4. The cognitive agent business rules system as claimed in claim 1, wherein the cognitive agent module comprises a working memory configured to receive the one or more transform objects from the spatial visual agent to be operated by the one or more operators.

5. The spatial visual agent of the cognitive agent as claimed in claim 2, wherein the spatial visual agent receives the scene graph from an image processing unit which is in communication with the external device such as a camera, a distributed computing network, a web scrapping module, a video feed and the like.

6. The cognitive agent business rules system as claimed in claim 4, wherein the working memory of the cognitive agent receives the input through an application programming interface (API) of the application server.

7. The spatial visual agent as claimed in claim 3, wherein the transform object, processed in the working memory, is represented as symbols corresponding to the spatial and visual objects as processed by the spatial visual agent.

8. A computer implemented method comprising:

composing and executing, by a cognitive agent module of an application server in communication with one or more external devices, a plurality of business rules;

storing, with at least a first database, a one of preference operators, an episodic data and the like, and wherein the at least first database is in communication with the cognitive agent;

storing, with a second database, a visual data received from and to be sent to the external devices; wherein the cognitive agent module processes the visual data using one or more operators and episodic data received from the first database.

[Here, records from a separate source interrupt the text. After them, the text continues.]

import Summits.ValiantsHypothesis.ValiantsHypothesis.Theorems.LacunarySymmetroidMatrixDescartesFiniteSectorSumMasksHigherTwo

/-!
# `MatrixDescartes` — line «stamp»: the STAMP CEILING `ν(7,5) ≤ 165 = n(7,4)` (kernel) — `StampLawAt 7 5 165`

HONEST FRAMING.  Object-search cell `pub-symmetroid`, seat val-sym-door-p5 g8.  HELPER of the crux item `stmt-ValiantsHypothesis-18050` with NO closure claim.
T3 (`mem_sumset_of_fullPos`) makes every `r ≤ deg` of a full-positive-rooted symmetric `7 × 7` half-pencil with `5` terms an `7`-fold sum of exponents; so the values
`0, 1` occur and the value set (capped at `167`, padded, sorted) must cover `[0, deg]` by `7`-fold sums; the finite core — no `4` denominations with at most `7` stamps
cover `[0, 166]`, i.e. the classical postage-stamp number `n(7,4) = 165` — is a pruned nested enumeration ({nodes} live prefixes) decided in the kernel with the
`7`-fold sum set as an iterated shift-form BITMASK (`…FiniteSectorSumMasksHigher`).  Result: `stampLawAt_seven_five : StampLawAt 7 5 165`.  Located first (exact DFS, this seat):
best reach of `4` denominations with `7` stamps = `165` (e.g. {best}).  Nothing here bears on the crux (asymptotic), on the doors, or on `VP ≠ VNP`.
[folklore] Postage-stamp bookkeeping on the proved T3 (Guy UPINT C12 tables); no citation is load-bearing.
-/

-- `Summit.ValiantsHypothesis.ValiantsHypothesis.…` repeats a component by the D-0017 layout
-- (single-conjunct summit), which the `dupNamespace` linter flags; the name is mandated.
set_option linter.dupNamespace false

namespace Summit.ValiantsHypothesis.ValiantsHypothesis.Theorems.LacunarySymmetroidMatrixDescartes.FiniteSector

open scoped BigOperators Matrix
open Polynomial

/-! ## `(7,5)`: `ν(7,5) ≤ n(7,4) = 165` -/

set_option synthInstance.maxSize 2000000 in
set_option synthInstance.maxHeartbeats 2000000 in
set_option maxHeartbeats 4000000 in
/-- **Finite core of `n(7,4) = 165`** (pruned nested enumeration over sorted values `1 < … < 168`, `7`-fold sums as bitmasks, `decide` in the kernel):
prefixes covering `[0, next)` by `7`-fold sums never cover `[0, 166]`. [folklore] -/
theorem stampCheck_seven_five :
    ∀ a ∈ List.range 168, (1 < a ∧ (List.foldr (fun x acc => acc ||| (List.foldr (fun x acc => acc ||| (List.foldr (fun x acc => acc ||| (List.foldr (fun x acc => acc ||| (List.foldr (fun x acc => acc ||| (List.foldr (fun x acc => acc ||| (List.foldr (fun y acc => acc ||| 2 ^ y) 0 [0, 1]) * 2 ^ x) 0 [0, 1]) * 2 ^ x) 0 [0, 1]) * 2 ^ x) 0 [0, 1]) * 2 ^ x) 0 [0, 1]) * 2 ^ x) 0 [0, 1]) * 2 ^ x) 0 [0, 1] % 2 ^ (min 167 a) = 2 ^ (min 167 a) - 1)) →
    ∀ b ∈ List.range 168, (a < b ∧ (List.foldr (fun x acc => acc ||| (List.foldr (fun x acc => acc ||| (List.foldr (fun x acc => acc ||| (List.foldr (fun x acc => acc ||| (List.foldr (fun x acc => acc ||| (List.foldr (fun x acc => acc ||| (List.foldr (fun y acc => acc ||| 2 ^ y) 0 [0, 1, a]) * 2 ^ x) 0 [0, 1, a]) * 2 ^ x) 0 [0, 1, a]) * 2 ^ x) 0 [0, 1, a]) * 2 ^ x) 0 [0, 1, a]) * 2 ^ x) 0 [0, 1, a]) * 2 ^ x) 0 [0, 1, a] % 2 ^ (min 167 b) = 2 ^ (min 167 b) - 1)) →
    ∀ c ∈ List.range 168, (b < c ∧ (List.foldr (fun x acc => acc ||| (List.foldr (fun x acc => acc ||| (List.foldr (fun x acc => acc ||| (List.foldr (fun x acc => acc ||| (List.foldr (fun x acc => acc ||| (List.foldr (fun x acc => acc ||| (List.foldr (fun y acc => acc ||| 2 ^ y) 0 [0, 1, a, b]) * 2 ^ x) 0 [0, 1, a, b]) * 2 ^ x) 0 [0, 1, a, b]) * 2 ^ x) 0 [0, 1, a, b]) * 2 ^ x) 0 [0, 1, a, b]) * 2 ^ x) 0 [0, 1, a, b]) * 2 ^ x) 0 [0, 1, a, b] % 2 ^ (min 167 c) = 2 ^ (min 167 c) - 1)) →
    ¬ (List.foldr (fun x acc => acc ||| (List.foldr (fun x acc => acc ||| (List.foldr (fun x acc => acc ||| (List.foldr (fun x acc => acc ||| (List.foldr (fun x acc => acc ||| (List.foldr (fun x acc => acc ||| (List.foldr (fun y acc => acc ||| 2 ^ y) 0 [0, 1, a, b, c]) * 2 ^ x) 0 [0, 1, a, b, c]) * 2 ^ x) 0 [0, 1, a, b, c]) * 2 ^ x) 0 [0, 1, a, b, c]) * 2 ^ x) 0 [0, 1, a, b, c]) * 2 ^ x) 0 [0, 1, a, b, c]) * 2 ^ x) 0 [0, 1, a, b, c] % 2 ^ 167 = 2 ^ 167 - 1) := by
  decide +kernel

/-- **`ν(7,5) ≤ 165 = n(7,4)`** — `StampLawAt 7 5 165`: every full-positive-rooted symmetric `7 × 7` half-pencil determinant with `5` terms has
degree `≤ 165` (T3 ⇒ every `r ≤ deg` is an `7`-fold sum; values `0, 1` forced; capped at `167`, padded, sorted; masks; `stampCheck_seven_five`). [folklore] -/
theorem stampLawAt_seven_five : StampLawAt 7 5 165 := by
  intro d S hS hfull
  by_contra hdeg'
  have hdeg : 165 < (pencil d S).det.natDegree := not_le.mp hdeg'
  have hq : (pencil d S).det ≠ 0 := by
    intro h0
    rw [h0] at hdeg
    simp at hdeg
  have hmem : ∀ r, r ≤ (pencil d S).det.natDegree → ∃ i j k l n o q : Fin 5, d i + d j + d k + d l + d n + d o + d q = r := by
    intro r hr
    have hm := mem_sumset_of_fullPos d S hq hfull hr
    rw [Finset.mem_image] at hm
    obtain ⟨s, -, hs⟩ := hm
    obtain ⟨i, j, k, l, n, o, q, h7⟩ := exists_sum_eq_of_card_seven d (s : Multiset (Fin 5)) s.2
    exact ⟨i, j, k, l, n, o, q, by omega⟩
  set cv : Fin 5 → ℕ := fun i => min (d i) 167 with hcv
  have hcvd : ∀ i, d i ≤ 166 → cv i = d i := fun i hi => by
    simp only [hcv]
    exact Nat.min_eq_left (by omega)
  have hcvle : ∀ i, cv i ≤ 167 := fun i => Nat.min_le_right _ _
  set V : Finset ℕ := Finset.univ.image cv with hV
  have hcvV : ∀ i, cv i ∈ V := fun i => Finset.mem_image_of_mem cv (Finset.mem_univ i)
  have h0V : 0 ∈ V := by
    obtain ⟨i, j, k, l, n, o, q, hh⟩ := hmem 0 (Nat.zero_le _)
    have : cv i = 0 := by rw [hcvd i (by omega)]; omega
    exact this ▸ hcvV i
  have h1V : 1 ∈ V := by
    obtain ⟨i, j, k, l, n, o, q, hh⟩ := hmem 1 (by omega)
    have key : ∃ t : Fin 5, d t = 1 := by
      by_contra hne; simp only [not_exists] at hne; have := hne i; have := hne j; have := hne k; have := hne l; have := hne n; have := hne o; have := hne q; omega
    obtain ⟨t, ht⟩ := key
    have : cv t = 1 := by rw [hcvd t (by omega)]; omega
    exact this ▸ hcvV t
  have h1V' : 1 ∈ V.erase 0 := Finset.mem_erase.mpr ⟨by norm_num, h1V⟩
  set W : Finset ℕ := (V.erase 0).erase 1 with hW
  have hWsub : W ⊆ ((Finset.range 168).erase 0).erase 1 := by
    intro u hu
    rw [hW, Finset.mem_erase, Finset.mem_erase] at hu
    obtain ⟨hu1, hu0, huV⟩ := hu
    rw [hV, Finset.mem_image] at huV
    obtain ⟨i, -, rfl⟩ := huV
    rw [Finset.mem_erase, Finset.mem_erase, Finset.mem_range]
    exact ⟨hu1, hu0, Nat.lt_succ_of_le (hcvle i)⟩
  have hWcard : W.card ≤ 3 := by
    have hVK : V.card ≤ 5 := by
      have := Finset.card_image_le (s := (Finset.univ : Finset (Fin 5))) (f := cv)
      simpa using this
    have h1 : (V.erase 0).card + 1 = V.card := Finset.card_erase_add_one h0V
    have h2 : W.card + 1 = (V.erase 0).card := by rw [hW]; exact Finset.card_erase_add_one h1V'
    omega
  obtain ⟨W', hWW', hW'sub, hW'card⟩ := Finset.exists_subsuperset_card_eq hWsub hWcard (by
    rw [Finset.card_erase_of_mem (by simp), Finset.card_erase_of_mem (by simp), Finset.card_range]; omega)
  have hVW' : ∀ u ∈ V, u = 0 ∨ u = 1 ∨ u ∈ W' := by
    intro u hu
    by_cases hu0 : u = 0
    · exact Or.inl hu0
    by_cases hu1 : u = 1
    · exact Or.inr (Or.inl hu1)
    · exact Or.inr (Or.inr (hWW' (by rw [hW, Finset.mem_erase, Finset.mem_erase]; exact ⟨hu1, hu0, hu⟩)))
  have hlmem : ∀ u, u ∈ Finset.sort W' ↔ u ∈ W' := fun u => Finset.mem_sort _
  have hlsort : (Finset.sort W').SortedLT := Finset.sortedLT_sort W'
  have hllen : (Finset.sort W').length = 3 := by rw [Finset.length_sort, hW'card]
  generalize hl : Finset.sort W' = l at hlmem hlsort hllen
  rcases l with _ | ⟨a, _ | ⟨b, _ | ⟨c, _ | ⟨zz, ll⟩⟩⟩⟩
  all_goals simp only [List.length_cons, List.length_nil] at hllen
  all_goals try omega
  have hmemR : ∀ u, u ∈ [a, b, c] → u ∈ List.range 168 := by
    intro u hu
    have hu' : u ∈ W' := (hlmem u).mp hu
    have := hW'sub hu'
    rw [Finset.mem_erase, Finset.mem_erase, Finset.mem_range] at this
    exact List.mem_range.mpr this.2.2
  have hgt1 : ∀ u, u ∈ [a, b, c] → 1 < u := by
    intro u hu
    have hu' : u ∈ W' := (hlmem u).mp hu
    have := hW'sub hu'
    rw [Finset.mem_erase, Finset.mem_erase] at this
    omega
  have h1a : 1 < a := hgt1 a (by simp)
  have hmemP : ∀ r, r ≤ 166 → (∃ i j k l n o q : Fin 5, d i + d j + d k + d l + d n + d o + d q = r) → (∃ x ∈ [0, 1, a, b, c], ∃ y ∈ [0, 1, a, b, c], ∃ z ∈ [0, 1, a, b, c], ∃ w ∈ [0, 1, a, b, c], ∃ v ∈ [0, 1, a, b, c], ∃ o ∈ [0, 1, a, b, c], ∃ t ∈ [0, 1, a, b, c], x + y + z + w + v + o + t = r) := by
    rintro r hr ⟨i, j, k, l, n, o, q, hsum⟩
    have hi : cv i = d i := hcvd i (by omega)
    have hj : cv j = d j := hcvd j (by omega)
    have hk : cv k = d k := hcvd k (by omega)
    have hl : cv l = d l := hcvd l (by omega)
    have hn : cv n = d n := hcvd n (by omega)
    have ho : cv o = d o := hcvd o (by omega)
    have hq : cv q = d q := hcvd q (by omega)
    have hin : ∀ u ∈ V, u ∈ [0, 1, a, b, c] := by
      intro u hu
      rcases hVW' u hu with h | h | h
      · rw [h]; simp
      · rw [h]; simp
      · exact List.mem_cons_of_mem _ (List.mem_cons_of_mem _ ((hlmem u).mpr h))
    exact ⟨cv i, hin _ (hcvV i), cv j, hin _ (hcvV j), cv k, hin _ (hcvV k), cv l, hin _ (hcvV l), cv n, hin _ (hcvV n), cv o, hin _ (hcvV o), cv q, hin _ (hcvV q), by rw [hi, hj, hk, hl, hn, ho, hq]; exact hsum⟩
  have hcovP : ∀ r, r ≤ 166 → (∃ x ∈ [0, 1, a, b, c], ∃ y ∈ [0, 1, a, b, c], ∃ z ∈ [0, 1, a, b, c], ∃ w ∈ [0, 1, a, b, c], ∃ v ∈ [0, 1, a, b, c], ∃ o ∈ [0, 1, a, b, c], ∃ t ∈ [0, 1, a, b, c], x + y + z + w + v + o + t = r) := fun r hr => hmemP r hr (hmem r (by omega))
  have hlt1 : a < b := by
    have := hlsort (show (⟨0, by simp⟩ : Fin [a, b, c].length) < ⟨1, by simp⟩ from Fin.mk_lt_mk.mpr (by norm_num))
    simpa using this
  have hlt2 : b < c := by
    have := hlsort (show (⟨1, by simp⟩ : Fin [a, b, c].length) < ⟨2, by simp⟩ from Fin.mk_lt_mk.mpr (by norm_num))
    simpa using this
  have pre1 : (List.foldr (fun x acc => acc ||| (List.foldr (fun x acc => acc ||| (List.foldr (fun x acc => acc ||| (List.foldr (fun x acc => acc ||| (List.foldr (fun x acc => acc ||| (List.foldr (fun x acc => acc ||| (List.foldr (fun y acc => acc ||| 2 ^ y) 0 [0, 1]) * 2 ^ x) 0 [0, 1]) * 2 ^ x) 0 [0, 1]) * 2 ^ x) 0 [0, 1]) * 2 ^ x) 0 [0, 1]) * 2 ^ x) 0 [0, 1]) * 2 ^ x) 0 [0, 1] % 2 ^ (min 167 a) = 2 ^ (min 167 a) - 1) := by
    apply maskFull_of_testBit
    intro r hr
    have hrN : r < 167 := lt_of_lt_of_le hr (min_le_left _ _)
    have hrv : r < a := lt_of_lt_of_le hr (min_le_right _ _)
    have hrest : ∀ y ∈ [a, b, c], a ≤ y := by
      intro y hy
      simp only [List.mem_cons, List.mem_nil_iff, or_false] at hy
      omega
    exact testBit_fold7Shift_of_mem (memP7_prefix (l₁ := [0, 1]) (l₂ := [a, b, c]) hrest hrv (hcovP r (by omega)))
  have pre2 : (List.foldr (fun x acc => acc ||| (List.foldr (fun x acc => acc ||| (List.foldr (fun x acc => acc ||| (List.foldr (fun x acc => acc ||| (List.foldr (fun x acc => acc ||| (List.foldr (fun x acc => acc ||| (List.foldr (fun y acc => acc ||| 2 ^ y) 0 [0, 1, a]) * 2 ^ x) 0 [0, 1, a]) * 2 ^ x) 0 [0, 1, a]) * 2 ^ x) 0 [0, 1, a]) * 2 ^ x) 0 [0, 1, a]) * 2 ^ x) 0 [0, 1, a]) * 2 ^ x) 0 [0, 1, a] % 2 ^ (min 167 b) = 2 ^ (min 167 b) - 1) := by
    apply maskFull_of_testBit
    intro r hr
    have hrN : r < 167 := lt_of_lt_of_le hr (min_le_left _ _)
    have hrv : r < b := lt_of_lt_of_le hr (min_le_right _ _)
    have hrest : ∀ y ∈ [b, c], b ≤ y := by
      intro y hy
      simp only [List.mem_cons, List.mem_nil_iff, or_false] at hy
      omega
    exact testBit_fold7Shift_of_mem (memP7_prefix (l₁ := [0, 1, a]) (l₂ := [b, c]) hrest hrv (hcovP r (by omega)))
  have pre3 : (List.foldr (fun x acc => acc ||| (List.foldr (fun x acc => acc ||| (List.foldr (fun x acc => acc ||| (List.foldr (fun x acc => acc ||| (List.foldr (fun x acc => acc ||| (List.foldr (fun x acc => acc ||| (List.foldr (fun y acc => acc ||| 2 ^ y) 0 [0, 1, a, b]) * 2 ^ x) 0 [0, 1, a, b]) * 2 ^ x) 0 [0, 1, a, b]) * 2 ^ x) 0 [0, 1, a, b]) * 2 ^ x) 0 [0, 1, a, b]) * 2 ^ x) 0 [0, 1, a, b]) * 2 ^ x) 0 [0, 1, a, b] % 2 ^ (min 167 c) = 2 ^ (min 167 c) - 1) := by
    apply maskFull_of_testBit
    intro r hr
    have hrN : r < 167 := lt_of_lt_of_le hr (min_le_left _ _)
    have hrv : r < c := lt_of_lt_of_le hr (min_le_right _ _)
    have hrest : ∀ y ∈ [c], c ≤ y := by
      intro y hy
      simp only [List.mem_cons, List.mem_nil_iff, or_false] at hy
      omega
    exact testBit_fold7Shift_of_mem (memP7_prefix (l₁ := [0, 1, a, b]) (l₂ := [c]) hrest hrv (hcovP r (by omega)))
  have hcovT : (List.foldr (fun x acc => acc ||| (List.foldr (fun x acc => acc ||| (List.foldr (fun x acc => acc ||| (List.foldr (fun x acc => acc ||| (List.foldr (fun x acc => acc ||| (List.foldr (fun x acc => acc ||| (List.foldr (fun y acc => acc ||| 2 ^ y) 0 [0, 1, a, b, c]) * 2 ^ x) 0 [0, 1, a, b, c]) * 2 ^ x) 0 [0, 1, a, b, c]) * 2 ^ x) 0 [0, 1, a, b, c]) * 2 ^ x) 0 [0, 1, a, b, c]) * 2 ^ x) 0 [0, 1, a, b, c]) * 2 ^ x) 0 [0, 1, a, b, c] % 2 ^ 167 = 2 ^ 167 - 1) :=
    maskFull_of_testBit (fun r hr => testBit_fold7Shift_of_mem (hcovP r (by omega)))
  exact stampCheck_seven_five a (hmemR a (by simp)) ⟨h1a, pre1⟩ b (hmemR b (by simp)) ⟨hlt1, pre2⟩ c (hmemR c (by simp)) ⟨hlt2, pre3⟩ hcovT

end Summit.ValiantsHypothesis.ValiantsHypothesis.Theorems.LacunarySymmetroidMatrixDescartes.FiniteSector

9. The computer implemented method as claimed in claim 8, wherein the cognitive agent module comprises a spatial visual agent, configured, to process the visual data for generating perceptions, decisions and the like; and

a working memory.

10. The computer implemented method as claimed in claim 9, wherein processing the visual data for generating perceptions comprises:

receiving the visual data from one or more external devices in the form of a scene graph;

creating one or more transform objects; and

encoding the transform objects into the working memory.

11. The computer implemented method as claimed in claim 10, wherein receiving the visual data from one or more external devices in the form of a scene graph includes receiving from an image processing unit which is in communication with the external device such as a camera, a distributed computing network, a web scrapping module, a video feed and the like.